Celebrate Black History Month: African American Historic Sites

Oakley Cabin Emancipation Days | Photo by Marilyn Stone

February is Black History Month. With interactive exhibits, historical attractions, and family events, Montgomery County, Maryland is the perfect place to appreciate and celebrate the achievements of African Americans throughout US History. 

Sandy Spring Slave Museum

18524 Brooke Road, Sandy Spring, MD 20860

Highlighting the heritage of African American families in Montgomery County, this museum houses an extensive collection of historical art and artifacts. You’ll find a cross-section of a clipper ship, an African hut and, an original log cabin on site. (Open year-round, Thursday, Saturday & Sunday.)

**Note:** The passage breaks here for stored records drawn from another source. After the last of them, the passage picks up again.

/-!
# BondHeatUncertainty / BoundedResponse — «TotalBondComparison»: the fixed-`N` telescoping (TBC) PROVED (lens-1 g105, NODE 105)

Blocker 11071 `BoundedResponse`.  NODE 104 («HeatSpreading», landed as `…BoundedResponseHeatSpreading{A,B,}`) typed the Einstein–Helfand
ladder of the TOTAL current `J = ∑_i j_i` and left, among its graded pieces, the fixed-`N` comparison

  (TBC) `TotalBondComparison`:  `V_N(t) ≤ 2(N−1)²·V_N(b,t) + C·N³`  (every `N`, every bond `b` with `b+1<N`, every `t ≥ 0`),

`V_N(t) = heatSpread` the second moment of `∫₀ᵗ J` and `V_N(b,t) = gibbsBondHeatVar` that of the single bond heat `∫₀ᵗ j_b` along the
stationary equilibrium dynamics (`μ_T`, both baths at `T`), tagged WEAKER · fixed-`N` · ATTACKABLE·M.  THIS FILE PROVES IT
(`totalBondComparison_holds`, `C = 32·C_W` with `C_W` the constant of the PROVED static input (W) `ExtensiveBlockEnergyVariance`), and with it
the seams of NODE 104 become statements about the route's two open cruxes alone:

  ★ `(S) ⟹ (HSᴾ_3)` · ★ `(S) ∧ (TCᶜ_3) ⟹ 11071` · ★ `(S) ⟹ (11071 ⟺ (TCᶜ_3))`   (`§5`; (S) = `SubdiffusiveBondHeat`, item 9120),

i.e. GIVEN THE (S) BRANCH, THE BLOCKER IS EXACTLY THE GREEN–KUBO TAIL CEILING (TCᶜ_3) `Tr_N(cN²) ≤ C·N³` — a phonon-compatible statement
already proved NECESSARY for 11071 (`gkTailCeiling_three_of_boundedResponse`).

THE PROOF (deterministic telescoping, then one squaring).  §1 site energies `e_k = p_k²/2 + U(q_k) + ½V(bond left of k) + ½V(bond right of k)`
with `E_{≤b} = ∑_{k≤b} e_k` (`blockEnergyLeft_eq_sum_splitSiteEnergy`: the symmetric half-bond split IS the convention of `blockEnergyLeft`).
§2 the PATHWISE interior balance `e_k(Φ_t) = e_k(x) + ∫₀ᵗ (j_{k−1} − j_k)(Φ_s) ds` for the chain flow driven by ANY continuous forcing
vanishing at site `k` (integral equation of `chainFlow` + the fundamental theorem of calculus; no Itô term since interior sites carry no
noise).  §3 along the constructed solution map `z_s = solMap s x w` (bath noise `chainNoise` vanishes in the interior): the block heats
telescope, `∫₀ᵗ j_b(z) + ΔE_{≤b}` is independent of `b`, whence the TOTAL-HEAT IDENTITY
`∫₀ᵗ J(z) = (N−1)·∫₀ᵗ j_b(z) + F_b(z_t) − F_b(x)`, `F_b = ∑_{i+1<N}(E_{≤b} − E_{≤i})` (`j_{N−1} ≡ 0`), for EVERY `x` and EVERY pair of
raw paths `w`.  §4 centre `F_b` at its Gibbs means (increments unchanged), square, split `A² ≤ 2(N−1)²B² + 4F̃(z_t)² + 4F̃(x)²`, integrate
against `μ_T ⊗ W`: `E[A²] = V_N(t)` (`heatSpread_eq_integral_sq`), `E[B²] = V_N(b,t)` (`pinnedChain_integral_sq_intervalIntegral_of_invariant`
+ kernel Gibbs invariance), `E[F̃(z_t)²] = E[F̃(x)²] = ∫F̃² dμ_T` (one-time law `pinnedChain_integrable_sq_solMap_of_invariant`), and the static
cost `∫F̃_b² dμ_T ≤ N·∑_i 2(Var E_{≤b} + Var E_{≤i}) ≤ 4C_W N³` (Cauchy–Schwarz over the `N−1` summands, (W)).  §5 the corollaries through the
NODE-104 doors.  [folklore] throughout (energy continuity of the harmonic/anharmonic chain, Helfand-moment bookkeeping); 0 sorry · standard
axioms · tree imports only · no `set_option` / `instance` / notation.
-/

noncomputable section

open MeasureTheory ProbabilityTheory Filter Topology Set Function
open scoped NNReal ENNReal
open Literature.MathematicalPhysics.KineticTheory.HeatConduction
open Literature.MathematicalPhysics.KineticTheory OscillatorChain
open Literature.Probability.Process
open Summit.AtomisticToContinuum.FouriersLaw.Theorems.SubdiffusiveBondHeat

namespace Summit.AtomisticToContinuum.FouriersLaw.Theorems.BoundedResponse.HeatSpreading

open Summit.AtomisticToContinuum.FouriersLaw.Theorems.BoundedResponse.TransientContact
  (gibbsBondHeatVar gibbsBondCorr blockEnergyLeft blockEnergyLeftVar ExtensiveBlockEnergyVariance)
open Summit.AtomisticToContinuum.FouriersLaw.Theorems.BoundedResponse.ParityFloor (extensiveBlockEnergyVariance_holds)
open Summit.AtomisticToContinuum.FouriersLaw.Theses.BondHeatUncertainty (BoundedResponse SubdiffusiveBondHeat)

variable {N : ℕ}

/-! ## §1 Site energies with the symmetric bond split; statics -/

/-- The SITE ENERGY with the symmetric bond split: `e_k = p_k²/2 + U(q_k) + ½V(q_k − q_{k−1}) + ½V(q_{k+1} − q_k)`
(half of every bond touching `k`; the missing neighbours at the two ends contribute nothing), written as a double
bond sum like `OscillatorChain.hamiltonian`. [Bonetto–Lebowitz–Rey-Bellet 2000, §5.2 eq. (23)] -/
def splitSiteEnergy (P : OscillatorChain) (N : ℕ) (k : Fin N) (x : PhaseSpace N) : ℝ :=
  x.2 k ^ 2 / 2 + P.U (x.1 k) +
    ∑ i : Fin N, ∑ j : Fin N,
      if j.val = i.val + 1 then
        ((if j = k then P.V (x.1 j - x.1 i) / 2 else 0) + (if i = k then P.V (x.1 j - x.1 i) / 2 else 0))
      else 0

/-- **`E_{≤b} = ∑_{k ≤ b} e_k`**: the cell's left block energy (`TransientContact.blockEnergyLeft`, half of the
boundary bond `(b, b+1)` included) is the sum of the symmetric-split site energies of the sites `0..b`, for EVERY `b`.
[formal bookkeeping] -/
theorem blockEnergyLeft_eq_sum_splitSiteEnergy (P : OscillatorChain) (N b : ℕ) (x : PhaseSpace N) :
    blockEnergyLeft P N b x = ∑ k : Fin N, if k.val ≤ b then splitSiteEnergy P N k x else 0 := by
  unfold blockEnergyLeft splitSiteEnergy
  -- split the right-hand side into the on-site part and the bond part
  have hsplit : (∑ k : Fin N, if k.val ≤ b then
      (x.2 k ^ 2 / 2 + P.U (x.1 k) +
        ∑ i : Fin N, ∑ j : Fin N,
          if j.val = i.val + 1 then
            ((if j = k then P.V (x.1 j - x.1 i) / 2 else 0) + (if i = k then P.V (x.1 j - x.1 i) / 2 else 0))
          else 0) else 0) =
      (∑ k : Fin N, if k.val ≤ b then x.2 k ^ 2 / 2 + P.U (x.1 k) else 0) +
        ∑ k : Fin N, ∑ i : Fin N, ∑ j : Fin N,
          if k.val ≤ b then
            (if j.val = i.val + 1 then
              ((if j = k then P.V (x.1 j - x.1 i) / 2 else 0) + (if i = k then P.V (x.1 j - x.1 i) / 2 else 0))
            else 0) else 0 := by
    rw [← Finset.sum_add_distrib]
    refine Finset.sum_congr rfl fun k _ => ?_
    by_cases hk : k.val ≤ b
    · simp only [hk, if_true]
    · simp [hk]
  rw [hsplit]
  congr 1
  -- the bond part: move the `k`-sum inside and evaluate it
  symm
  rw [Finset.sum_comm]
  refine Finset.sum_congr rfl fun i _ => ?_
  rw [Finset.sum_comm]
  refine Finset.sum_congr rfl fun j _ => ?_
  by_cases hji : j.val = i.val + 1
  · simp_rw [if_pos hji]
    -- `∑_k [k ≤ b] ([j = k] V/2 + [i = k] V/2) = [j ≤ b] V/2 + [i ≤ b] V/2`
    have h1 : ∀ k : Fin N, (if k.val ≤ b then
        ((if j = k then P.V (x.1 j - x.1 i) / 2 else 0) + (if i = k then P.V (x.1 j - x.1 i) / 2 else 0))
          else (0 : ℝ)) =
        (if j = k then (if k.val ≤ b then P.V (x.1 j - x.1 i) / 2 else 0) else 0) +
          (if i = k then (if k.val ≤ b then P.V (x.1 j - x.1 i) / 2 else 0) else 0) := by
      intro k
      split_ifs <;> ring
    rw [Finset.sum_congr rfl fun k _ => h1 k, Finset.sum_add_distrib, Finset.sum_ite_eq, Finset.sum_ite_eq]
    simp only [Finset.mem_univ, if_true]
    by_cases hjb : j.val ≤ b
    · have hib : i.val ≤ b := by omega
      rw [if_pos hjb, if_pos hib, if_pos hjb]
      ring
    · rw [if_neg hjb, if_neg hjb, zero_add]
      by_cases hib : i.val = b
      · rw [if_pos hib.le, if_pos hib]
      · have hib' : ¬ i.val ≤ b := by omega
        rw [if_neg hib', if_neg hib]
  · simp [hji]
/-- **THEOREM (Addendum 26, supplement 1).** At a `(K, P₁)` witness `s, insert b s` of an
excess-one family with `{r} ∈ F`, tight trace, `∅ ∉ F`, `{b} ∉ F` and no `K`–`K` `b`-pair, any two
members avoiding `r` without their `r`-partner coincide, and every such member completes `F`. -/
theorem unique_partnerless_and_completes_of_no_partner_pair' (hF : (F \\ F).card = F.card + 1)
    (hP : Tight (proj r F)) (hr : ({r} : Finset α) ∈ F) (hE : (∅ : Finset α) ∉ F)
    (hb0 : ({b} : Finset α) ∉ F) (hs0 : s ∈ part0 r F) (hs1 : s ∈ partr r F) (hbs : b ∉ s)
    (hsb1 : insert b s ∈ partr r F) (hsb0 : insert b s ∉ part0 r F)
    (hL : ∀ e ∈ partner r F, insert b e ∉ partner r F) {p : Finset α} (hp0 : p ∈ part0 r F)
    (hp1 : p ∉ partr r F) :
    (∀ p' ∈ part0 r F, p' ∉ partr r F → p' = p) ∧ ∀ s' ∈ part0 r F, p \ s' ∈ diffsY r F := by
  obtain ⟨hbp, hpbK⟩ := KP1.partnerless_witness hF hP hr hE hb0 hs0 hs1 hbs hsb1 hsb0 hL hp0 hp1
  exact unique_partnerless_and_completes_of_no_partner_pair hF hP hr hE hb0 hp0 hp1 hbp hpbK hL

end KP1Witness

end PercRepro.MSTight
import Summits.AtomisticToContinuum.Crystallization.Theses.ExcessDecayLiouville
import Summits.AtomisticToContinuum.Crystallization.Theorems.CrystalLocalRigidityAssembly

/-!
# Route `ExcessDecayLiouville`, item stmt-AtomisticToContinuum-9338 `Assembly`

The assembly of route `AtomisticToContinuum/Crystallization/ExcessDecayLiouville`:

`GrainsGlue → LimitGlue → PhononStability → HcpLiouville → CoarseGrains → CrysPeriodicMinAttained →
CrysEnergyLimit → Crystallization`.

Pure logic: `GrainsGlue` applied to the three cruxes (`PhononStability`, `HcpLiouville`,
`CoarseGrains`) gives `FineGrains`; `LimitGlue` turns that into
`IsCrystallizing lennardJones 3`; together with `CrysPeriodicMinAttained` (the periodic infimum of
the Lennard-Jones energy per particle is attained) and `CrysEnergyLimit` (`E(N)/N → ⨅_Q e(Q)`) the
conjunct `Crystallization = HasPeriodicGroundStateEnergy ∧ IsCrystallizing` follows from the
in-tree assembly lemma `Literature.StatMech.crystallization_of_isLeast_tendsto_isCrystallizing`
(a least element of the range is the `⨅`, `IsLeast.csInf_eq`).
-/

namespace Summit.AtomisticToContinuum.Crystallization.Theorems

/-- **Item stmt-AtomisticToContinuum-9338** (`Assembly`, route `ExcessDecayLiouville`):
`GrainsGlue → LimitGlue → PhononStability → HcpLiouville → CoarseGrains → CrysPeriodicMinAttained →
CrysEnergyLimit → Crystallization`.  The glue and the three cruxes give `FineGrains`, `LimitGlue`
gives positional crystallization, and the energetic half is
`Literature.StatMech.crystallization_of_isLeast_tendsto_isCrystallizing` (stmt-0622). -/
theorem excessDecayLiouville_assembly_proof :
    Summit.AtomisticToContinuum.Crystallization.Theses.ExcessDecayLiouville.Assembly := by
  unfold Summit.AtomisticToContinuum.Crystallization.Theses.ExcessDecayLiouville.Assembly
  intro hGrainsGlue hLimitGlue hPhonon hLiouville hCoarse hMin hLim
  exact Literature.StatMech.crystallization_of_isLeast_tendsto_isCrystallizing
    ⟨hMin, hLim, hLimitGlue (hGrainsGlue hPhonon hLiouville hCoarse)⟩

end Summit.AtomisticToContinuum.Crystallization.Theorems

Woodlawn Manor Cultural Park

16501 Norwood Road, Sandy Spring, MD 20860

Woodlawn Manor Cultural Park’s newest attraction is the Woodlawn Museum featuring multimedia exhibits throughout the 19th century stone barn. Interactive exhibits highlight the area’s agricultural landscape, the Underground Railroad, local free black communities and the Quaker experience in Montgomery County, revealed through the lives of the Woodlawn’s residents and enslaved laborers. (April – November, Friday & Saturday 10 am – 4 pm, Sunday 12 – 4 pm, as well as for special events)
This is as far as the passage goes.